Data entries
################

import Summits.ValiantsHypothesis.ValiantsHypothesis.Theorems.BarrierLeverPriorityPeelingCertificateExamples

/-!
# Route BarrierLever — priority peeling for TT: MACHINE-EMITTED kernel certificates

Helper file (`--supports stmt-ValiantsHypothesis-19616`; cell valiant-natproofs, rung V4, 𝒟-side;
prover gen 7; memo `HOME/prover/gen7/PP-MEMO-g7.md` §5b). Closes NO item. The certificates below were
EMITTED MECHANICALLY by `HOME/prover/gen7/pp_emit.py` from the search `pp_search.py` (pair moves with
priority lists across column pairs, shears, transposes, re-indexing) in the format of
`PriorityPeeling.PPDerivable` (tree file `…PriorityPeelingCertificate`) and are checked by the
kernel (all side conditions by `decide`); with `alive_of_ppDerivable` each gives the TT conclusion
(item 19152) for its layout. Both layouts belong to item 19616's R1/R2-IRREDUCIBLE core.

WHAT THIS IS NOT: two layouts, not the conjecture; nothing on crux stmt-ValiantsHypothesis-14610 or
on `VP` versus `VNP`.
-/

-- layout Summits/ValiantsHypothesis/ValiantsHypothesis forces the duplicated namespace component
set_option linter.dupNamespace false

namespace Summit.ValiantsHypothesis.ValiantsHypothesis.Theorems.BarrierLever.PriorityPeeling


/-- **Kernel certificate** (machine-emitted priority-peeling derivation): the planner's h = 3 core example (kit j253855): rows `{∅,{2},{1},{1,2}}` (a 2-face) against columns `{{2},{0},{0,2},{0,1,2}}` — R1/R2-irreducible. -/
theorem coreFace_v_001_100_101_111_derivable : PPDerivable 6 6 (Fin 4) 3
    (fun i a => if a ∈ (![∅, {2}, {1}, {1, 2}] : Fin 4 → Finset (Fin 3)) i
      then Fin.castAdd 3 a else Fin.natAdd 3 a)
    (fun j c => if c ∈ (![{2}, {0}, {0, 2}, {0, 1, 2}] : Fin 4 → Finset (Fin 3)) j
      then Fin.natAdd 3 c else Fin.castAdd 3 c) :=
  (PPDerivable.pair _ _ (0 : Fin 6) (3 : Fin 6) (by decide) (fun i => (![true, true, true, true] : Fin 4 → Bool) i) (fun i => (![0, 0, 0, 0] : Fin 4 → Fin 3) i) (by decide) (by decide) (∅ : Finset (Fin 6)) ({0, 1, 3} : Finset (Fin 6)) (fun m : Fin 6 => if m = 0 then 3 else if m = 1 then 2 else if m = 3 then 1 else 0) (fun j => (![true, true, true, true] : Fin 4 → Bool) j) (fun j => (![0, 1, 1, 0] : Fin 4 → Fin 3) j) (by decide) (by decide)
    (Equiv.refl (Fin 4)) (by decide)
    (@PPDerivable.of_isEmpty 6 6 (0 : Fin 6) (1 : Fin 6) (by decide) 2 ({x : Fin 4 // (fun i => (![true, true, true, true] : Fin 4 → Bool) i) x = false}) _ _ ⟨fun x => (by decide : ∀ y : {x : Fin 4 // (fun i => (![true, true, true, true] : Fin 4 → Bool) i) x = false}, False) x⟩ _ _)
    (PPDerivable.reindex _ _ (Equiv.refl ({x : Fin 4 // ¬ (fun i => (![true, true, true, true] : Fin 4 → Bool) i) x = false})) ((Equiv.swap ((⟨(0 : Fin 4), by decide⟩ : {x : Fin 4 // ¬ (fun i => (![true, true, true, true] : Fin 4 → Bool) i) x = false}) : {x : Fin 4 // ¬ (fun i => (![true, true, true, true] : Fin 4 → Bool) i) x = false}) ((⟨(1 : Fin 4), by decide⟩ : {x : Fin 4 // ¬ (fun i => (![true, true, true, true] : Fin 4 → Bool) i) x = false}) : {x : Fin 4 // ¬ (fun i => (![true, true, true, true] : Fin 4 → Bool) i) x = false})).trans (Equiv.swap ((⟨(0 : Fin 4), by decide⟩ : {x : Fin 4 // ¬ (fun i => (![true, true, true, true] : Fin 4 → Bool) i) x = false}) : {x : Fin 4 // ¬ (fun i => (![true, true, true, true] : Fin 4 → Bool) i) x = false}) ((⟨(2 : Fin 4), by decide⟩ : {x : Fin 4 // ¬ (fun i => (![true, true, true, true] : Fin 4 → Bool) i) x = false}) : {x : Fin 4 // ¬ (fun i => (![true, true, true, true] : Fin 4 → Bool) i) x = false})))
      (PPDerivable.pair _ _ (4 : Fin 6) (1 : Fin 6) (by decide) (fun i => (![false, false, true, true] : Fin 4 → Bool) i.1) (fun i => (![0, 0, 0, 0] : Fin 4 → Fin 2) i.1) (by decide) (by decide) ({3} : Finset (Fin 6)) ({1, 5} : Finset (Fin 6)) (fun m : Fin 6 => if m = 3 then 3 else if m = 1 then 2 else if m = 5 then 1 else 0) (fun j => (![false, false, true, true] : Fin 4 → Bool) j.1) (fun j => (![0, 0, 0, 1] : Fin 4 → Fin 2) j.1) (by decide) (by decide)
      (Equiv.refl ({x : Fin 4 // ¬ (fun i => (![true, true, true, true] : Fin 4 → Bool) i) x = false})) (by decide)
      (PPDerivable.rank_one _ _ (by decide) (by decide))
      (PPDerivable.rank_one _ _ (by decide) (by decide)))))


/-- **Kernel certificate** (machine-emitted priority-peeling derivation): h = 4, r = 5: W₀∪W₁ against W₀∪W₃ — one of the «irreducible WITH COMMON POINTS» weight-class unions of kit j253855 / UTD-memo-g10 §4. -/
theorem weightClasses01_v_03_h4_derivable : PPDerivable 8 8 (Fin 5) 4
    (fun i a => if a ∈ (![∅, {3}, {2}, {1}, {0}] : Fin 5 → Finset (Fin 4)) i
      then Fin.castAdd 4 a else Fin.natAdd 4 a)
    (fun j c => if c ∈ (![∅, {1, 2, 3}, {0, 2, 3}, {0, 1, 3}, {0, 1, 2}] : Fin 5 → Finset (Fin 4)) j
      then Fin.natAdd 4 c else Fin.castAdd 4 c) :=
  (PPDerivable.pair _ _ (4 : Fin 8) (0 : Fin 8) (by decide) (fun i => (![false, false, false, false, true] : Fin 5 → Bool) i) (fun i => (![0, 0, 0, 0, 0] : Fin 5 → Fin 4) i) (by decide) (by decide) ({0, 1, 2} : Finset (Fin 8)) ({4} : Finset (Fin 8)) (fun m : Fin 8 => if m = 0 then 4 else if m = 1 then 3 else if m = 2 then 2 else if m = 4 then 1 else 0) (fun j => (![false, false, false, false, true] : Fin 5 → Bool) j) (fun j => (![0, 0, 1, 2, 0] : Fin 5 → Fin 4) j) (by decide) (by decide)
    (Equiv.refl (Fin 5)) (by decide)
    (PPDerivable.reindex _ _ (Equiv.refl ({x : Fin 5 // (fun i => (![false, false, false, false, true] : Fin 5 → Bool) i) x = false})) (((Equiv.swap ((⟨(0 : Fin 5), by decide⟩ : {x : Fin 5 // (fun i => (![false, false, false, false, true] : Fin 5 → Bool) i) x = false}) : {x : Fin 5 // (fun i => (![false, false, false, false, true] : Fin 5 → Bool) i) x = false}) ((⟨(3 : Fin 5), by decide⟩ : {x : Fin 5 // (fun i => (![false, false, false, false, true] : Fin 5 → Bool) i) x = false}) : {x : Fin 5 // (fun i => (![false, false, false, false, true] : Fin 5 → Bool) i) x = false})).trans (Equiv.swap ((⟨(1 : Fin 5), by decide⟩ : {x : Fin 5 // (fun i => (![false, false, false, false, true] : Fin 5 → Bool) i) x = false}) : {x : Fin 5 // (fun i => (![false, false, false, false, true] : Fin 5 → Bool) i) x = false}) ((⟨(2 : Fin 5), by decide⟩ : {x : Fin 5 // (fun i => (![false, false, false, false, true] : Fin 5 → Bool) i) x = false}) : {x : Fin 5 // (fun i => (![false, false, false, false, true] : Fin 5 → Bool) i) x = false}))).trans (Equiv.swap ((⟨(1 : Fin 5), by decide⟩ : {x : Fin 5 // (fun i => (![false, false, false, false, true] : Fin 5 → Bool) i) x = false}) : {x : Fin 5 // (fun i => (![false, false, false, false, true] : Fin 5 → Bool) i) x = false}) ((⟨(0 : Fin 5), by decide⟩ : {x : Fin 5 // (fun i => (![false, false, false, false, true] : Fin 5 → Bool) i) x = false}) : {x : Fin 5 // (fun i => (![false, false, false, false, true] : Fin 5 → Bool) i) x = false})))
      (PPDerivable.pair _ _ (5 : Fin 8) (1 : Fin 8) (by decide) (fun i => (![false, false, false, true, false] : Fin 5 → Bool) i.1) (fun i => (![0, 0, 0, 0, 0] : Fin 5 → Fin 3) i.1) (by decide) (by decide) ({4, 1} : Finset (Fin 8)) ({5} : Finset (Fin 8)) (fun m : Fin 8 => if m = 4 then 3 else if m = 1 then 2 else if m = 5 then 1 else 0) (fun j => (![false, false, false, true, false] : Fin 5 → Bool) j.1) (fun j => (![0, 0, 0, 0, 0] : Fin 5 → Fin 3) j.1) (by decide) (by decide)
      (Equiv.refl ({x : Fin 5 // (fun i => (![false, false, false, false, true] : Fin 5 → Bool) i) x = false})) (by decide)
      (PPDerivable.reindex _ _ (Equiv.refl ({x : {x : Fin 5 // (fun i => (![false, false, false, false, true] : Fin 5 → Bool) i) x = false} // (fun i => (![false, false, false, true, false] : Fin 5 → Bool) i.1) x = false})) (Equiv.swap ((⟨(⟨(1 : Fin 5), by decide⟩ : {x : Fin 5 // (fun i => (![false, false, false, false, true] : Fin 5 → Bool) i) x = false}), by decide⟩ : {x : {x : Fin 5 // (fun i => (![false, false, false, false, true] : Fin 5 → Bool) i) x = false} // (fun i => (![false, false, false, true, false] : Fin 5 → Bool) i.1) x = false}) : {x : {x : Fin 5 // (fun i => (![false, false, false, false, true] : Fin 5 → Bool) i) x = false} // (fun i => (![false, false, false, true, false] : Fin 5 → Bool) i.1) x = false}) ((⟨(⟨(2 : Fin 5), by decide⟩ : {x : Fin 5 // (fun i => (![false, false, false, false, true] : Fin 5 → Bool) i) x = false}), by decide⟩ : {x : {x : Fin 5 // (fun i => (![false, false, false, false, true] : Fin 5 → Bool) i) x = false} // (fun i => (![false, false, false, true, false] : Fin 5 → Bool) i.1) x = false}) : {x : {x : Fin 5 // (fun i => (![false, false, false, false, true] : Fin 5 → Bool) i) x = false} // (fun i => (![false, false, false, true, false] : Fin 5 → Bool) i.1) x = false}))
        (PPDerivable.pair _ _ (2 : Fin 8) (6 : Fin 8) (by decide) (fun i => (![true, true, false, false, false] : Fin 5 → Bool) i.1.1) (fun i => (![0, 0, 0, 0, 0] : Fin 5 → Fin 2) i.1.1) (by decide) (by decide) ({5} : Finset (Fin 8)) ({2, 6} : Finset (Fin 8)) (fun m : Fin 8 => if m = 5 then 3 else if m = 2 then 2 else if m = 6 then 1 else 0) (fun j => (![false, true, true, false, false] : Fin 5 → Bool) j.1.1) (fun j => (![0, 0, 0, 0, 0] : Fin 5 → Fin 2) j.1.1) (by decide) (by decide)
        ((Equiv.swap ((⟨(⟨(0 : Fin 5), by decide⟩ : {x : Fin 5 // (fun i => (![false, false, false, false, true] : Fin 5 → Bool) i) x = false}), by decide⟩ : {x : {x : Fin 5 // (fun i => (![false, false, false, false, true] : Fin 5 → Bool) i) x = false} // (fun i => (![false, false, false, true, false] : Fin 5 → Bool) i.1) x = false}) : {x : {x : Fin 5 // (fun i => (![false, false, false, false, true] : Fin 5 → Bool) i) x = false} // (fun i => (![false, false, false, true, false] : Fin 5 → Bool) i.1) x = false}) ((⟨(⟨(1 : Fin 5), by decide⟩ : {x : Fin 5 // (fun i => (![false, false, false, false, true] : Fin 5 → Bool) i) x = false}), by decide⟩ : {x : {x : Fin 5 // (fun i => (![false, false, false, false, true] : Fin 5 → Bool) i) x = false} // (fun i => (![false, false, false, true, false] : Fin 5 → Bool) i.1) x = false}) : {x : {x : Fin 5 // (fun i => (![false, false, false, false, true] : Fin 5 → Bool) i) x = false} // (fun i => (![false, false, false, true, false] : Fin 5 → Bool) i.1) x = false})).trans (Equiv.swap ((⟨(⟨(0 : Fin 5), by decide⟩ : {x : Fin 5 // (fun i => (![false, false, false, false, true] : Fin 5 → Bool) i) x = false}), by decide⟩ : {x : {x : Fin 5 // (fun i => (![false, false, false, false, true] : Fin 5 → Bool) i) x = false} // (fun i => (![false, false, false, true, false] : Fin 5 → Bool) i.1) x = false}) : {x : {x : Fin 5 // (fun i => (![false, false, false, false, true] : Fin 5 → Bool) i) x = false} // (fun i => (![false, false, false, true, false] : Fin 5 → Bool) i.1) x = false}) ((⟨(⟨(2 : Fin 5), by decide⟩ : {x : Fin 5 // (fun i => (![false, false, false, false, true] : Fin 5 → Bool) i) x = false}), by decide⟩ : {x : {x : Fin 5 // (fun i => (![false, false, false, false, true] : Fin 5 → Bool) i) x = false} // (fun i => (![false, false, false, true, false] : Fin 5 → Bool) i.1) x = false}) : {x : {x : Fin 5 // (fun i => (![false, false, false, false, true] : Fin 5 → Bool) i) x = false} // (fun i => (![false, false, false, true, false] : Fin 5 → Bool) i.1) x = false}))) (by decide)
        (PPDerivable.single _ _ (⟨(⟨(⟨(2 : Fin 5), by decide⟩ : {x : Fin 5 // (fun i => (![false, false, false, false, true] : Fin 5 → Bool) i) x = false}), by decide⟩ : {x : {x : Fin 5 // (fun i => (![false, false, false, false, true] : Fin 5 → Bool) i) x = false} // (fun i => (![false, false, false, true, false] : Fin 5 → Bool) i.1) x = false}), by decide⟩ : {x : {x : {x : Fin 5 // (fun i => (![false, false, false, false, true] : Fin 5 → Bool) i) x = false} // (fun i => (![false, false, false, true, false] : Fin 5 → Bool) i.1) x = false} // (fun i => (![true, true, false, false, false] : Fin 5 → Bool) i.1.1) x = false}) (by decide) (by decide) (by decide))
        (PPDerivable.rank_one _ _ (by decide) (by decide))))
      (PPDerivable.single _ _ (⟨(⟨(3 : Fin 5), by decide⟩ : {x : Fin 5 // (fun i => (![false, false, false, false, true] : Fin 5 → Bool) i) x = false}), by decide⟩ : {x : {x : Fin 5 // (fun i => (![false, false, false, false, true] : Fin 5 → Bool) i) x = false} // ¬ (fun i => (![false, false, false, true, false] : Fin 5 → Bool) i.1) x = false}) (by decide) (by decide) (by decide))))
    (PPDerivable.single _ _ (⟨(4 : Fin 5), by decide⟩ : {x : Fin 5 // ¬ (fun i => (![false, false, false, false, true] : Fin 5 → Bool) i) x = false}) (by decide) (by decide) (by decide)))


end Summit.ValiantsHypothesis.ValiantsHypothesis.Theorems.BarrierLever.PriorityPeeling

################

» **Assigned task**: Take the stretch of lines above from the one containing "prover gen 7;" through the one containing "(item 19152) for" and repeat it exactly, adding no other line.

» **Response below**:
prover gen 7; memo `HOME/prover/gen7/PP-MEMO-g7.md` §5b). Closes NO item. The certificates below were
EMITTED MECHANICALLY by `HOME/prover/gen7/pp_emit.py` from the search `pp_search.py` (pair moves with
priority lists across column pairs, shears, transposes, re-indexing) in the format of
`PriorityPeeling.PPDerivable` (tree file `…PriorityPeelingCertificate`) and are checked by the
kernel (all side conditions by `decide`); with `alive_of_ppDerivable` each gives the TT conclusion
(item 19152) for its layout. Both layouts belong to item 19616's R1/R2-IRREDUCIBLE core.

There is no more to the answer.